Hudson's principals have been resolving problem loans and managing
complex real estate assets for the past decade. These assets, which
total more than $31 billion across Asia, Greater North America and
Europe, encompass varied property types and investment structures
that necessitate a focused, proactive and hands-on approach to
maximize investor returns.
At the height of the U.S. thrift crisis, a predecessor to Hudson
Advisors was formed to manage the non-performing assets of the
failed American Savings and Loan Association of Stockton, California,
one of the largest and most difficult thrift workouts.
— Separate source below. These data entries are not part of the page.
/-
Copyright (c) 2026 the pub-hodgecm-mathlib formalisation cell (harness21).  Prover seat hodgecm-mathlib-F0P2-p02 (g9), ROAD W brick (W5), 2026-09-01.
-/
import Literature.Combinatorics.SimpleGraph.TreeRetractionOntoSubtree   -- ★ p843004: `TreeRetraction.exists_retraction` (height ∕ parent toward a subtree, equivariance)
import HarnessLib

/-!
# The axis of a translation of a tree: the orbit `τ^ℤ v₀` of a vertex moved to a neighbour is a geodesic line (Serre, *Trees* I.6.4 Prop. 24–25)

Topic `Combinatorics/SimpleGraph`; namespace `Literature.Combinatorics.SimpleGraph.TreeAction`.  THEOREMS ONLY (no definition, no instance, no notation, no named fact,
no `sorry`); Mathlib + two ★ orbit-counting ∕ retraction files.  Cell `pub/hodgecm-mathlib`, F0∕P3a, crux H413 = stmt-HodgeConjecture-24833, line «N6nsGerm», residue
`stub_N6nsR2ram : RankOneEulerPoincareNonsplitRamified`, ROAD W («R2EP-wild»: the letter (R2) at a RAMIFIED place through the tree `X` of `SL₂(F_v)`, on which `U(Φ₂)(E_w)`
acts through `PGL₂(F_v)` WITH inversions — MEMO `F0/P3a/F0P3a-p04/g13/MEMO-R2wild.F0P3a-p04g13.md`), brick (W5) «per-period non-elliptic relation», TREE SIDE; seat F0P2-p02 (g9)
(B-p14 (g32) 10:23:49Z hands: (W1c)(W2) B-p08 (g28), (W3)(W4) B-p14, (W5) F0P2-p02; census `F0/P2/p02/g9/CENSUS-W5-NonEllipticPerPeriod.F0P2p02g9.md`).
HONEST LABEL: HC_CM is proved only modulo the printed citations until rung 0 closes; this file is pure orbit counting on a tree and asserts nothing printed.

THE MATHEMATICS.  A group `Φ` acts on the vertex set `V` of a tree `G` by graph automorphisms and is generated by one element `τ` which moves a vertex `v₀` to a NEIGHBOUR
and acts freely on it (`τ^n v₀ = v₀ ⇒ n = 0`).  Then the orbit `Y = τ^ℤ v₀` is a bi-infinite geodesic — `τ^m v₀ ~ τ^n v₀ ↔ |m − n| = 1` (§1, uniqueness of paths in a tree) —
the AXIS of the translation `τ`.  Let `γ` be a further automorphism of `G` commuting with `Φ`.
* If `γ v₀ = v₀` (§3), `γ` fixes `Y` pointwise, its fixed vertices `F` form a subtree containing `Y` (nearest-point retraction `(h, p)` onto `Y`, ★ `exists_retraction`,
  is `γ`- and `Φ`-equivariant), and «vertex `↦` the edge below it (`{v, p v}` off the axis, `{v, τv}` on it)» is a `Φ`-equivariant BIJECTION from the fixed vertices onto
  the set-wise fixed edges (no fixed edge is inverted: `γ` preserves heights), while the fixed darts split `Φ`-equivariantly as «down-or-forward» ⊔ «up-or-backward», each
  half in bijection with the fixed edges.  Counting `Φ`-orbits («per period»): **`#(F∕Φ) + #(fixed edges∕Φ) = #(fixed darts∕Φ)`** (both sides `= 2·#(fixed edges∕Φ)`).
* If `γ v₀ = τ^k v₀` with `k ≠ 0` (§4), `γ` translates the axis, and the iterated-parent projection onto `Y` (again equivariant) shows that `γ` fixes NO vertex, NO edge
  (set-wise) and NO dart: the identity reads `0 + 0 = 0`.
Orbit counts are typed choice-free as `Nat.card (Quotient ((MulAction.orbitRel Φ X).comap (Subtype.val : S → X)))` (the currency of ★ `OrbitQuotientTubeCount`, ★
`OrbitalIntegralFixedPointsPerPeriodQuotient`); edges are two-element SETS of vertices under the pointwise action (so «set-wise fixed» is `γ '' s = s`), darts are ordered
adjacent pairs.  Only the finiteness of the dart quotient is assumed (it implies the other two).  The COSET side — `Φ = τ^ℤ ≤ Z_Γ(γ)` acting on `Γ ⧸ K_v`, `Γ ⧸ K_e`, `Γ ⧸ I`
for a group `Γ` acting on `G` with one vertex orbit and one dart orbit — is the sequel ★ `TreeActionNonEllipticPerPeriod` (B-p14 (g32)'s (W3)(W4) binders verbatim).

THIS FILE (part 1 of 2): §1 `exists_path_pow_smul`, **`adj_zpow_smul_iff`** (the axis is a geodesic line: `τ^m v₀ ~ τ^n v₀ ↔ |m − n| = 1`); §2 `smul_comm_of_generator`,
`smul_mem_axis_iff`, **`connected_induce_axis`**.  Part 2 ★ `TreeActionAxisPerPeriod`: the per-period identity (§3 `γ v₀ = v₀`, §4 `γ v₀ = τ^k v₀`, `k ≠ 0`).

## References
* [Kottwitz1988] R. E. Kottwitz, *Tamagawa numbers*, Ann. of Math. 127 (1988), 629–646, §2 Theorem 2 (non-elliptic case: `O_γ(f_EP) = 0`).
* [Serre1980Trees] J.-P. Serre, *Trees*, Springer (1980): I.2.2 Prop. 8 (unique geodesics), I.6.4 Prop. 24–25 (hyperbolic automorphisms, axis, projection), II.1.1–1.3
  (the tree of `SL₂`; `GL₂` acts through `PGL₂` with inversions).
* [Laumon1995] G. Laumon, *Cohomology of Drinfeld Modular Varieties* I (1996), Lemma (5.3.2) (orbital integrals as counts of fixed facets modulo the centraliser).
-/

set_option autoImplicit false

open SimpleGraph MulAction

namespace Literature.Combinatorics.SimpleGraph.TreeAction

open Literature.Combinatorics.SimpleGraph

variable {V : Type*} {G : SimpleGraph V} {Φ : Type*} [Group Φ] [MulAction Φ V]

/-! ## §1 The axis of a translation is a geodesic line -/

section Axis

/-- **The walk `v₀, τv₀, τ²v₀, …, τ^j v₀` is a PATH of length `j`** when `τ` acts by a graph automorphism, `v₀ ~ τ v₀`, and `τ` acts freely on `v₀`
(its vertices are pairwise distinct by freeness). [cite: Serre1980Trees, I.6.4 Prop. 24] -/
theorem exists_path_pow_smul (hadj : ∀ (φ : Φ) (a b : V), G.Adj (φ • a) (φ • b) ↔ G.Adj a b) (τ : Φ) (v₀ : V)
    (hstep : G.Adj v₀ (τ • v₀)) (hfree : ∀ n : ℤ, τ ^ n • v₀ = v₀ → n = 0) (j : ℕ) :
    ∃ p : G.Walk v₀ (τ ^ j • v₀), p.IsPath ∧ p.length = j ∧ ∀ u ∈ p.support, ∃ i : ℕ, i ≤ j ∧ u = τ ^ i • v₀ := by
  induction j with
  | zero => exact ⟨(Walk.nil : G.Walk v₀ v₀).copy rfl (by rw [pow_zero, one_smul]), by simp, by simp, fun u hu => ⟨0, le_rfl, by simpa using hu⟩⟩
  | succ j ih =>
    obtain ⟨p, hp, hlen, hsupp⟩ := ih
    -- push the path forward by `τ` and prepend the edge `v₀ — τ v₀`
    let f : G →g G := ⟨fun v => τ • v, fun {a b} h => (hadj τ a b).2 h⟩
    have hfinj : Function.Injective f := MulAction.injective τ
    let q : G.Walk (τ • v₀) (τ ^ (j + 1) • v₀) := (p.map f).copy rfl (by rw [pow_succ', mul_smul]; rfl)
    have hq : q.IsPath := by
      simp only [q, Walk.isPath_copy]
      exact (Walk.isPath_map_iff_of_injective hfinj).2 hp
    have hqsupp : ∀ u ∈ q.support, ∃ i : ℕ, i ≤ j ∧ u = τ • τ ^ i • v₀ := fun u hu => by
      simp only [q, Walk.support_copy, Walk.support_map, List.mem_map] at hu
      obtain ⟨w, hw, rfl⟩ := hu
      obtain ⟨i, hi, rfl⟩ := hsupp w hw
      exact ⟨i, hi, rfl⟩
    have hnot : v₀ ∉ q.support := fun h0 => by
      obtain ⟨i, -, hi⟩ := hqsupp v₀ h0
      have h1 : τ ^ ((i + 1 : ℕ) : ℤ) • v₀ = v₀ := by rw [zpow_natCast, pow_succ', mul_smul]; exact hi.symm
      have := hfree _ h1
      omega
    refine ⟨Walk.cons hstep q, (Walk.cons_isPath_iff hstep q).2 ⟨hq, hnot⟩, by simp [q, hlen], fun u hu => ?_⟩
    rw [Walk.support_cons, List.mem_cons] at hu
    rcases hu with rfl | hu
    · exact ⟨0, Nat.zero_le _, by rw [pow_zero, one_smul]⟩
    · obtain ⟨i, hi, rfl⟩ := hqsupp u hu
      exact ⟨i + 1, by omega, by rw [pow_succ', mul_smul]⟩

/-- **THE AXIS IS A GEODESIC LINE**: in an acyclic graph, if `Φ` acts by automorphisms, `v₀ ~ τ v₀` and `τ^n v₀ = v₀ ⇒ n = 0`, then
`τ^m v₀ ~ τ^n v₀ ↔ n = m + 1 ∨ m = n + 1` (a second adjacency would give two distinct paths between two orbit points). [cite: Serre1980Trees, I.2.2 Prop. 8; I.6.4 Prop. 24] -/
theorem adj_zpow_smul_iff (hacyc : G.IsAcyclic) (hadj : ∀ (φ : Φ) (a b : V), G.Adj (φ • a) (φ • b) ↔ G.Adj a b) (τ : Φ) (v₀ : V)
    (hstep : G.Adj v₀ (τ • v₀)) (hfree : ∀ n : ℤ, τ ^ n • v₀ = v₀ → n = 0) (m n : ℤ) :
    G.Adj (τ ^ m • v₀) (τ ^ n • v₀) ↔ n = m + 1 ∨ m = n + 1 := by
  -- the case `m = 0`, `n = j ≥ 0`
  have hnat : ∀ j : ℕ, G.Adj v₀ (τ ^ j • v₀) → j = 1 := fun j hj => by
    obtain ⟨p, hp, hlen, -⟩ := exists_path_pow_smul hadj τ v₀ hstep hfree j
    have heq := hacyc.path_unique ⟨p, hp⟩ ⟨hj.toWalk, Walk.IsPath.of_adj hj⟩
    have := congrArg (fun P : G.Path v₀ (τ ^ j • v₀) => (P : G.Walk v₀ (τ ^ j • v₀)).length) heq
    simp only [hlen, Walk.length_cons, Walk.length_nil] at this
    exact this
  -- the case `m = 0`
  have hzero : ∀ k : ℤ, G.Adj v₀ (τ ^ k • v₀) → k = 1 ∨ k = -1 := fun k hk => by
    obtain ⟨j, rfl | rfl⟩ := k.eq_nat_or_neg
    · rw [zpow_natCast] at hk
      exact Or.inl (by rw [hnat j hk]; rfl)
    · right
      have hk' : G.Adj (τ ^ (j : ℤ) • v₀) (τ ^ (j : ℤ) • τ ^ (-(j : ℤ)) • v₀) := (hadj _ _ _).2 hk
      rw [smul_smul, ← zpow_add, add_neg_cancel, zpow_zero, one_smul, zpow_natCast] at hk'
      rw [hnat j hk'.symm]; rfl
  constructor
  · intro h
    have h' : G.Adj (τ ^ (-m) • τ ^ m • v₀) (τ ^ (-m) • τ ^ n • v₀) := (hadj _ _ _).2 h
    rw [smul_smul, smul_smul, ← zpow_add, ← zpow_add, neg_add_cancel, zpow_zero, one_smul] at h'
    rcases hzero _ h' with h1 | h1
    · left; omega
    · right; omega
  · rintro (rfl | rfl)
    · rw [zpow_add_one, mul_smul]
      exact (hadj _ _ _).2 hstep
    · rw [zpow_add_one, mul_smul]
      exact ((hadj _ _ _).2 hstep).symm

/-- `τ` commutes with every element of `Φ = τ^ℤ` on `V`. [cite: Serre1980Trees, I.6.4] -/
theorem smul_comm_of_generator (τ : Φ) (hgen : ∀ φ : Φ, ∃ n : ℤ, τ ^ n = φ) (φ : Φ) (k : ℤ) (v : V) : φ • τ ^ k • v = τ ^ k • φ • v := by
  obtain ⟨n, rfl⟩ := hgen φ
  rw [smul_smul, smul_smul, ← zpow_add, ← zpow_add, add_comm]

/-- **The axis `Y = τ^ℤ v₀` is `Φ`-invariant** (`Φ = τ^ℤ`). [cite: Serre1980Trees, I.6.4 Prop. 24] -/
theorem smul_mem_axis_iff (τ : Φ) (hgen : ∀ φ : Φ, ∃ n : ℤ, τ ^ n = φ) (v₀ : V) (φ : Φ) (v : V) :
    φ • v ∈ {v : V | ∃ n : ℤ, τ ^ n • v₀ = v} ↔ v ∈ {v : V | ∃ n : ℤ, τ ^ n • v₀ = v} := by
  obtain ⟨n, rfl⟩ := hgen φ
  simp only [Set.mem_setOf_eq]
  constructor
  · rintro ⟨m, hm⟩
    refine ⟨m - n, ?_⟩
    have := congrArg (fun x => τ ^ (-n) • x) hm
    simp only [smul_smul, ← zpow_add, neg_add_cancel, zpow_zero, one_smul] at this
    rw [← this, sub_eq_add_neg, add_comm]
  · rintro ⟨m, hm⟩
    exact ⟨n + m, by rw [zpow_add, mul_smul, hm]⟩

/-- **The axis is connected** (consecutive points are adjacent). [cite: Serre1980Trees, I.6.4 Prop. 24] -/
theorem connected_induce_axis (hadj : ∀ (φ : Φ) (a b : V), G.Adj (φ • a) (φ • b) ↔ G.Adj a b) (τ : Φ) (v₀ : V) (hstep : G.Adj v₀ (τ • v₀)) :
    (G.induce {v : V | ∃ n : ℤ, τ ^ n • v₀ = v}).Connected := by
  have h0 : v₀ ∈ {v : V | ∃ n : ℤ, τ ^ n • v₀ = v} := ⟨0, by rw [zpow_zero, one_smul]⟩
  haveI : Nonempty ↥{v : V | ∃ n : ℤ, τ ^ n • v₀ = v} := ⟨⟨v₀, h0⟩⟩
  -- every axis point is reachable from `v₀` inside the axis
  have hstepk : ∀ k : ℤ, G.Adj (τ ^ k • v₀) (τ ^ (k + 1) • v₀) := fun k => by
    rw [zpow_add_one, mul_smul]; exact (hadj _ _ _).2 hstep
  have hreach : ∀ k : ℤ, (G.induce {v : V | ∃ n : ℤ, τ ^ n • v₀ = v}).Reachable ⟨v₀, h0⟩ ⟨τ ^ k • v₀, k, rfl⟩ := fun k => by
    induction k using Int.induction_on with
    | zero =>
      have e : τ ^ (0 : ℤ) • v₀ = v₀ := by rw [zpow_zero, one_smul]
      exact ⟨(Walk.nil : (G.induce {v : V | ∃ n : ℤ, τ ^ n • v₀ = v}).Walk ⟨v₀, h0⟩ ⟨v₀, h0⟩).copy rfl (Subtype.ext e.symm)⟩
    | succ k ih =>
      refine ih.trans (Adj.reachable ?_)
      rw [induce_adj]
      exact_mod_cast hstepk k
    | pred k ih =>
      refine ih.trans (Adj.reachable ?_)
      rw [induce_adj]
      have := (hstepk (-(k : ℤ) - 1)).symm
      rw [sub_add_cancel] at this
      exact this
  refine Connected.mk fun a b => ?_
  obtain ⟨m, hm⟩ := a.2
  obtain ⟨n, hn⟩ := b.2
  have ha : a = ⟨τ ^ m • v₀, m, rfl⟩ := Subtype.ext hm.symm
  have hb : b = ⟨τ ^ n • v₀, n, rfl⟩ := Subtype.ext hn.symm
  rw [ha, hb]
  exact (hreach m).symm.trans (hreach n)

end Axis


end Literature.Combinatorics.SimpleGraph.TreeAction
This predecessor
managed a $5 billion portfolio for the U.S. Government from 1989
through 1993 and was reorganized to manage the remaining $2.7
billion portfolio after these assets were sold to a newly formed
partnership between a private investor group and the FDIC.
In 1995, the company again reorganized as Brazos Advisors to service the assets of Brazos Fund, L.P., a $250 million fund that primarily purchased distressed portfolios in the United States and Canada. Brazos Advisors changed its name to Hudson Advisors in 1996 in conjunction with the closing of the $400 million Lone Star Opportunity Fund, L.P. and has subsequently managed assets for the $1.2 billion Lone Star Fund II, the $2.2 billion Lone Star Fund III, the $4.2 billion Lone Star Fund IV, and the $5.0 billion Lone Star Fund V.